Psychological dependence: chatbot interactions can create strong dependencies that can be compared to dystopical stories like the film Her (2013)^{^54}: there are already reports of addictive relationships with role-playing chatbots like CharacterAI and ReplikaAI^{^55}. (Added on Nov 9th 2024).

Dangerous misuses

Entrenchment of existing biases and inequalities: as the Internet is being ransacked for training data, content creators are starting to include AI output in their releases. New models will inevitably end up being trained with content partially or fully AI-produced, creating a cycle that reinforces real facts, but also biases, inequalities and misinformation.
Massive surveillance and manipulation: GAI has unprecedented capabilities to generate information for a massive amount of users, so holding power and control over it is a strategic interest of certain actors. It’s not difficult to imagine what that could mean, if it ends in the wrong hands — even if legitimate.
Weapon development:
- Researchers reported getting 40,000 new possible biochemical weapons suggested by an AI in just six hours, raising concerns about the misuse of AI in the scientific community^{^39}. Having just used Google’s generative models and some open-source toxicity datasets, the researchers indicated that it would be fairly easy for someone to replicate their work.
- Anthropic^{^48}, Meta^{^49}, OpenAI^{^50} and Microsoft^{^51} supply AI and cloud solutions for military purposes. Among the beneficiaries are several US defence agencies, Palantir (which publicly promotes the use of AI for massive surveillance^{^52}), and Chinese researchers linked to the People’s Liberation Army^{^53}. (Added on Nov 9th 2024).
- The Israeli Army uses an AI system named Lavender in Gaza, which applies pattern recognition-driven signature strikes popularized by the United States, combined with mass surveillance infrastructures and techniques of AI targeting.

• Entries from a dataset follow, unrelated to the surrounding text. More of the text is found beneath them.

import Summits.RiemannHypothesis.RiemannHypothesis.Theorems.WeilTwoPrimeDeflE25OBase
import Summits.RiemannHypothesis.RiemannHypothesis.Theorems.WeilTwoPrimeDeflE25ODataPO29
import Literature.NumberTheory.LFunctions.WeilBlockRowsPZ
import Literature.NumberTheory.LFunctions.WeilBlockRowsFast
import Summits.RiemannHypothesis.RiemannHypothesis.Theorems.WeilLegendreBlocks136DataDn14
import HarnessLib

/-!
# Deflated two-prime certificate E25O: dominance of row 49 of `R = S''_odd(κ') − UᵀU` (factored data)

`WeilCert.checkDomRowPZ` with the materialized augmented block, the factored inverse `weilBlocks136Dn/weilBlocks136Ls` and the Bessel block, by `decide +kernel` row by row. Pure proof file.
-/

set_option linter.dupNamespace false

noncomputable section

namespace Summit.RiemannHypothesis.RiemannHypothesis.Theorems.EvenWinsBeyondArch

open Literature.NumberTheory.LFunctions

set_option maxHeartbeats 0 in
/-- Kernel check of the dominance of row 49 of `R` (odd block, certificate E25O). [folklore] -/
theorem checkDomRowF1_49_weilCertDeflE25O :
    weilCertDeflE25OBase.checkDomRowF weilCertDeflE25OPmO weilBlocks136Dn weilBlocks136Ls weilCertDeflE25OHpO weilCertDeflE25OKappa' 1 49 = true := by
  decide +kernel

/-- Kernel check of the dominance of row 49 of `R` (factored data), from the fast row. [folklore] -/
theorem checkDomRowPZ1_49_weilCertDeflE25O :
    weilCertDeflE25OBase.checkDomRowPZ weilCertDeflE25OPmO weilBlocks136Dn weilBlocks136Ls weilCertDeflE25OHpO weilCertDeflE25OKappa' 1 49 = true :=
  WeilCert.checkDomRowPZ_of_F (by decide) checkDomRowF1_49_weilCertDeflE25O

end Summit.RiemannHypothesis.RiemannHypothesis.Theorems.EvenWinsBeyondArch
import Summits.QuantumFields.YangMills.Theses.SmallCircleAnchor

/-!
# PROMOTE package — the LOAD-BEARING CORE of `AdiabaticContinuity` (stmt-QuantumFields-11142)

Planner-ready, SORRY-FREE (continuation lead c1, 2026-08-17). Finding: the route's deciding theorem
`Summit.QuantumFields.YangMills.Theses.SmallCircleAnchor.closes` consumes the crux ONLY through Leg B at
`s = 0` (it discards Leg A with `obtain ⟨m, hm, -, hB⟩` and instantiates `hB 0 …`). Hence the part of the
crux that is load-bearing for `YangMills` is

* `AnchorToTorus` := the crux's quantifier prefix and anchor hypothesis VERBATIM, with conclusion
  `∃ β₁, ∀ β ≥ β₁, ∃ m > 0, Cl (fun L => L) 0 β m` — the anchor implies volume-uniform clustering of the
  UNDEFORMED symmetric Wilson torus `ℤ_L × (ℤ/L)³` at large `β` (no Leg A, no `s > 0`).

Certificates: `anchorToTorus_of_adiabaticContinuity : AdiabaticContinuity → AnchorToTorus` (the core is
WEAKER than the crux; deformation threshold `max ε₁ 0` makes `s = 0 ≤ E β` available) and
`closes_of_core : AnchorGap → AnchorToTorus → EndpointTransfer → ContinuumLegGivenGap → YangMills` (the
route's assembly goes through VERBATIM with the core in place of the crux). So a planner `--restate` of the
crux to `AnchorToTorus` keeps the route closed-by-assembly, drops the idle Leg A (and with it the
Myers–Ogilvie first-order risk on Leg A named in the item's why-it-might-fail) and the idle `0 < s < E β`
range of Leg B; the adiabatic PATH then lives where it already lives — in the line's skeleton (A* → corner →
removal), as the intended proof of the core, not as part of the item's statement. `lean check`: rc 0,
sorries 0, standard axioms.
-/

namespace Summit.QuantumFields.YangMills.Cruxes.AdiabaticContinuity.Birth.PromoteCore

open scoped BigOperators Topology Manifold Classical MeasureTheory ProbabilityTheory Matrix InnerProductSpace ComplexConjugate ContinuousMap
open Filter Set Function TopologicalSpace MeasureTheory
open Summit.QuantumFields.YangMills.Theses.SmallCircleAnchor

/-- **The load-bearing core of the crux**: same prefix and anchor hypothesis as `AdiabaticContinuity`,
conclusion = the `s = 0` point of Leg B only: the undeformed symmetric Wilson torus clusters, uniformly in
`L`, for all large `β`. -/
def AnchorToTorus : Prop :=
  ∀ (G : Type) [Group G] [TopologicalSpace G] [IsTopologicalGroup G] [CompactSpace G], Literature.MathematicalPhysics.QuantumFieldTheory.IsCompactSimpleLieGroup G → letI : MeasurableSpace G := borel G; haveI : BorelSpace G := ⟨rfl⟩; ∀ (r : Literature.MathematicalPhysics.QuantumFieldTheory.LatticeRep G) (V : G → ℝ), (Continuous V ∧ (∀ a g : G, V (a * g * a⁻¹) = V g) ∧ ∃ g₀ : G, (∀ g : G, V g₀ ≤ V g) ∧ (∀ g : G, V g = V g₀ → ∃ a : G, g = a * g₀ * a⁻¹) ∧ (∀ a b : G, a * g₀ = g₀ * a → b * g₀ = g₀ * b → a * b = b * a)) → ∀ (T : ℕ) [NeZero T], let Cl := fun (τ : ℕ → ℕ) (s β m : ℝ) => ∀ w : ℕ, ∃ C : ℝ, ∀ (L : ℕ) [NeZero L] [NeZero (τ L)], let St := ZMod (τ L) × (Fin 3 → ZMod L); let Cfg := St × Option (Fin 3) → G; let ν : MeasureTheory.Measure Cfg := MeasureTheory.Measure.pi fun _ => Literature.MathematicalPhysics.QuantumFieldTheory.haarProbability G; let sh : St → Option (Fin 3) → St := fun x μ => Option.elim μ (x.1 + 1, x.2) fun i => (x.1, x.2 + Pi.single i 1); let pl : Cfg → St → Option (Fin 3) → Option (Fin 3) → G := fun U x μ κ => U (x, μ) * U (sh x μ, κ) * (U (sh x κ, μ))⁻¹ * (U (x, κ))⁻¹; let act : Cfg → ℝ := fun U => β * ∑ x : St, ∑ i : Fin 3, (r.ρ (pl U x none (some i))).trace.re + β * ∑ x : St, ∑ q : {q : Fin 3 × Fin 3 // q.1 < q.2}, (r.ρ (pl U x (some q.1.1) (some q.1.2))).trace.re; let P : Cfg → (Fin 3 → ZMod L) → G := fun U x => (List.ofFn fun t : Fin (τ L) => U ((((t : ℕ) : ZMod (τ L)), x), none)).prod; let wgt : Cfg → ℝ := fun U => Real.exp (act U - s * ∑ x : Fin 3 → ZMod L, V (P U x)); let Ex : (Cfg → ℝ) → ℝ := fun F => (∫ U, F U * wgt U ∂ν) / (∫ U, wgt U ∂ν); let σ : ℕ → Cfg → Cfg := fun n U p => U ((p.1.1, p.1.2 + Pi.single 0 (n : ZMod L)), p.2); ∀ (c : Fin 3 → ZMod L), let Loc := fun F : Cfg → ℝ => Measurable F ∧ (∀ U, |F U| ≤ 1) ∧ ∀ U U', (∀ p, (∀ i : Fin 3, (p.1.2 i - c i).val ≤ w) → U p = U' p) → F U = F U'; ∀ F₁ F₂ : Cfg → ℝ, Loc F₁ → Loc F₂ → ∀ n : ℕ, 2 * n < L → |Ex (fun U => F₁ U * F₂ (σ n U)) - Ex F₁ * Ex (fun U => F₂ (σ n U))| ≤ C * Real.exp (-(m * n)); ∃ ε₁ : ℝ, ∀ E : ℝ → ℝ, (∀ β : ℝ, ε₁ ≤ E β) → ∀ β₀ : ℝ, (∀ β : ℝ, β₀ ≤ β → ∃ m : ℝ, 0 < m ∧ ∀ w : ℕ, ∃ C : ℝ, ∀ (L : ℕ) [NeZero L], let St := ZMod T × (Fin 3 → ZMod L); let Cfg := St × Option (Fin 3) → G; let ν : MeasureTheory.Measure Cfg := MeasureTheory.Measure.pi fun _ => Literature.MathematicalPhysics.QuantumFieldTheory.haarProbability G; let sh : St → Option (Fin 3) → St := fun x μ => Option.elim μ (x.1 + 1, x.2) fun i => (x.1, x.2 + Pi.single i 1); let pl : Cfg → St → Option (Fin 3) → Option (Fin 3) → G := fun U x μ κ => U (x, μ) * U (sh x μ, κ) * (U (sh x κ, μ))⁻¹ * (U (x, κ))⁻¹; let act : Cfg → ℝ := fun U => β * ∑ x : St, ∑ i : Fin 3, (r.ρ (pl U x none (some i))).trace.re + β * ∑ x : St, ∑ q : {q : Fin 3 × Fin 3 // q.1 < q.2}, (r.ρ (pl U x (some q.1.1) (some q.1.2))).trace.re; let P : Cfg → (Fin 3 → ZMod L) → G := fun U x => (List.ofFn fun t : Fin T => U ((((t : ℕ) : ZMod T), x), none)).prod; let wgt : Cfg → ℝ := fun U => Real.exp (act U - E β * ∑ x : Fin 3 → ZMod L, V (P U x)); let Ex : (Cfg → ℝ) → ℝ := fun F => (∫ U, F U * wgt U ∂ν) / (∫ U, wgt U ∂ν); let σ : ℕ → Cfg → Cfg := fun n U p => U ((p.1.1, p.1.2 + Pi.single 0 (n : ZMod L)), p.2); ∀ (c : Fin 3 → ZMod L), let Loc := fun F : Cfg → ℝ => Measurable F ∧ (∀ U, |F U| ≤ 1) ∧ ∀ U U', (∀ p, (∀ i : Fin 3, (p.1.2 i - c i).val ≤ w) → U p = U' p) → F U = F U'; ∀ F₁ F₂ : Cfg → ℝ, Loc F₁ → Loc F₂ → ∀ n : ℕ, 2 * n < L → |Ex (fun U => F₁ U * F₂ (σ n U)) - Ex F₁ * Ex (fun U => F₂ (σ n U))| ≤ C * Real.exp (-(m * n))) → ∃ β₁ : ℝ, ∀ β : ℝ, β₁ ≤ β → ∃ m : ℝ, 0 < m ∧ Cl (fun L => L) 0 β m

/-- The core is weaker than the crux: take the crux's `ε₁`, use `max ε₁ 0` so that `0 ≤ E β`, and read
off Leg B at `s = 0`. [folklore] -/
theorem anchorToTorus_of_adiabaticContinuity (h : AdiabaticContinuity) : AnchorToTorus := by
  intro G _ _ _ _ hG r V hV T _ Cl
  obtain ⟨ε₁, hε⟩ := h G hG r V hV T
  refine ⟨max ε₁ 0, fun E hE β₀ hanch => ?_⟩
  obtain ⟨β₁, hβ₁⟩ := hε E (fun β => (le_max_left _ _).trans (hE β)) β₀ hanch
  refine ⟨β₁, fun β hβ => ?_⟩
  obtain ⟨m, hm, -, hB⟩ := hβ₁ β hβ
  exact ⟨m, hm, hB 0 le_rfl ((le_max_right _ _).trans (hE β))⟩

/-- **The route's assembly with the core in place of the crux** (proof = the route's `closes`, with the
Leg-B-at-zero step replaced by the core's conclusion). [folklore] -/
theorem closes_of_core : AnchorGap → AnchorToTorus → EndpointTransfer → ContinuumLegGivenGap → YangMills := by
  intro hA hT hE hC G i1 i2 i3 i4 hG
  refine hC G hG fun r => ?_
  letI : MeasurableSpace G := borel G
  haveI : BorelSpace G := ⟨rfl⟩
  obtain ⟨V, hV, hanch⟩ := hA G hG r
  obtain ⟨ε₁, hε₁⟩ := hT G hG r V hV 1
  obtain ⟨E, hE1, β₀, hβ₀⟩ := hanch 1 ε₁
  obtain ⟨β₁, hβ₁⟩ := hε₁ E hE1 β₀ hβ₀
  have hsym : (∃ β₁ : ℝ, ∀ β : ℝ, β₁ ≤ β → ∃ m : ℝ, 0 < m ∧ ∀ w : ℕ, ∃ C : ℝ, ∀ (L : ℕ) [NeZero L], let St := ZMod L × (Fin 3 → ZMod L); let Cfg := St × Option (Fin 3) → G; let ν : MeasureTheory.Measure Cfg := MeasureTheory.Measure.pi fun _ => Literature.MathematicalPhysics.QuantumFieldTheory.haarProbability G; let sh : St → Option (Fin 3) → St := fun x μ => Option.elim μ (x.1 + 1, x.2) fun i => (x.1, x.2 + Pi.single i 1); let pl : Cfg → St → Option (Fin 3) → Option (Fin 3) → G := fun U x μ κ => U (x, μ) * U (sh x μ, κ) * (U (sh x κ, μ))⁻¹ * (U (x, κ))⁻¹; let act : Cfg → ℝ := fun U => β * ∑ x : St, ∑ i : Fin 3, (r.ρ (pl U x none (some i))).trace.re + β * ∑ x : St, ∑ q : {q : Fin 3 × Fin 3 // q.1 < q.2}, (r.ρ (pl U x (some q.1.1) (some q.1.2))).trace.re; let wgt : Cfg → ℝ := fun U => Real.exp (act U); let Ex : (Cfg → ℝ) → ℝ := fun F => (∫ U, F U * wgt U ∂ν) / (∫ U, wgt U ∂ν); let σ : ℕ → Cfg → Cfg := fun n U p => U ((p.1.1, p.1.2 + Pi.single 0 (n : ZMod L)), p.2); ∀ (c : Fin 3 → ZMod L), let Loc := fun F : Cfg → ℝ => Measurable F ∧ (∀ U, |F U| ≤ 1) ∧ ∀ U U', (∀ p, (∀ i : Fin 3, (p.1.2 i - c i).val ≤ w) → U p = U' p) → F U = F U'; ∀ F₁ F₂ : Cfg → ℝ, Loc F₁ → Loc F₂ → ∀ n : ℕ, 2 * n < L → |Ex (fun U => F₁ U * F₂ (σ n U)) - Ex F₁ * Ex (fun U => F₂ (σ n U))| ≤ C * Real.exp (-(m * n))) := by
    refine ⟨β₁, fun β hβ => ?_⟩
    obtain ⟨m, hm, h0⟩ := hβ₁ β hβ
    refine ⟨m, hm, fun w => ?_⟩
    obtain ⟨C, hC⟩ := h0 w
    refine ⟨C, fun L hL => ?_⟩
    simpa only [zero_mul, sub_zero] using @hC L hL hL
  exact hE G hG r hsym

/-- Sanity: the crux still closes the route through the core (composition of the two certificates with the
route's own items). [folklore] -/
theorem closes_via_core : AnchorGap → AdiabaticContinuity → EndpointTransfer → ContinuumLegGivenGap → YangMills :=
  fun hA hT => closes_of_core hA (anchorToTorus_of_adiabaticContinuity hT)

end Summit.QuantumFields.YangMills.Cruxes.AdiabaticContinuity.Birth.PromoteCore
import Summits.Ventures.AbcSig.Levels.N5792P1
import Summits.Ventures.AbcSig.Levels.N5792P2

/-!
# Venture AbcSig — GENERATED level file, level 5792 (AGGREGATOR of 2 part files)

HONEST FRAMING. As in the part files `N5792<part>.lean`, parts P1, P2 (a MIXED split: parts of
different size-splits of the same generator output landed in the tree at different times; every part carries the orbit
blocks of one contiguous run of orbits of the same certified level file `N5792.engine1.json`,
sha256 `a1a3c139627a5b8f4af36186b17ea495fb1835d36d86b307dee464d70c32e925`): this file only concatenates the orbit lists and the part summaries into
`level5792Orbits`, `level5792_wellformed`, `level5792_sieve` (the shapes the row templates consume). The split exists because the
tree's files are ≤ 400 lines and ≤ 200 000 bytes. Union of residual exponents ≥ 7: [7, 31, 41]; orbits not eliminable by
the sieve: none. No Diophantine statement is made here; no claim on ABC or any summit.
-/

namespace Summit.Ventures.AbcSig

/-- All newform orbits of level 5792 (concatenation of the parts, engine order). -/
def level5792Orbits : List OrbitData :=
  level5792OrbitsP1 ++ level5792OrbitsP2

/-- Every listed entry is at an odd prime not dividing 5792. -/
theorem level5792_wellformed :
    ∀ o ∈ level5792Orbits, ∀ e ∈ o.coeffs, e.ell.Prime ∧ e.ell ≠ 2 ∧ ¬ e.ell ∣ 5792 := by
  unfold level5792Orbits
  exact List.forall_mem_append.2 ⟨level5792_wellformedP1, level5792_wellformedP2⟩

/-- **Level 5792 summary.** For a prime exponent `n ≥ 7`, every orbit of level 5792 is sieve-eliminated by the
kernel certificates of the part files, except that the row's predicate `X` is assumed for: orbit_5792_1 if n ∈ [7], orbit_5792_2 if n ∈ [7], orbit_5792_7 if n ∈ [7], orbit_5792_8 if n ∈ [7], orbit_5792_11 if n ∈ [31, 41], orbit_5792_12 if n ∈ [7]. -/
theorem level5792_sieve (n : ℕ) (hn : n.Prime) (hmin : 7 ≤ n) (X : OrbitData → Prop)
    (h_orbit_5792_1 : n ∈ ([7] : List ℕ) → X orbit_5792_1)
    (h_orbit_5792_2 : n ∈ ([7] : List ℕ) → X orbit_5792_2)
    (h_orbit_5792_7 : n ∈ ([7] : List ℕ) → X orbit_5792_7)
    (h_orbit_5792_8 : n ∈ ([7] : List ℕ) → X orbit_5792_8)
    (h_orbit_5792_11 : n ∈ ([31, 41] : List ℕ) → X orbit_5792_11)
    (h_orbit_5792_12 : n ∈ ([7] : List ℕ) → X orbit_5792_12) :
    ∀ o ∈ level5792Orbits, (∀ e ∈ o.coeffs, e.ell.Prime ∧ e.ell ≠ 2 ∧ ¬ e.ell ∣ 5792) ∧ (o.Eliminated bs04Allowed n ∨ X o) := by
  unfold level5792Orbits
  exact List.forall_mem_append.2 ⟨(level5792_sieveP1 n hn hmin X h_orbit_5792_1 h_orbit_5792_2 h_orbit_5792_7 h_orbit_5792_8 h_orbit_5792_11), (level5792_sieveP2 n hn hmin X h_orbit_5792_12)⟩

end Summit.Ventures.AbcSig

Once a person is on the Lavender kill list, it’s not just them who’s targeted, but the building they (and their family, neighbors, pets, whoever else) live is subsequently marked for bombing^{^56}. (Added on Nov 9th 2024).
- ChatGPT was used to assess and plan the explosion of a Tesla Cybertruck in Las Vegas, providing the bomber with information about explosives, how to detonate them, and where to buy all the material they needed^{^61}. (Added on Jan 16th 2025).

Things might change in the future, but generative AI is currently tainted by unethical practices and reckless corporations governed by greed. Using any of those products would make me feel participant in something that goes strongly against my personal beliefs for technology, so I choose to stay far away from them.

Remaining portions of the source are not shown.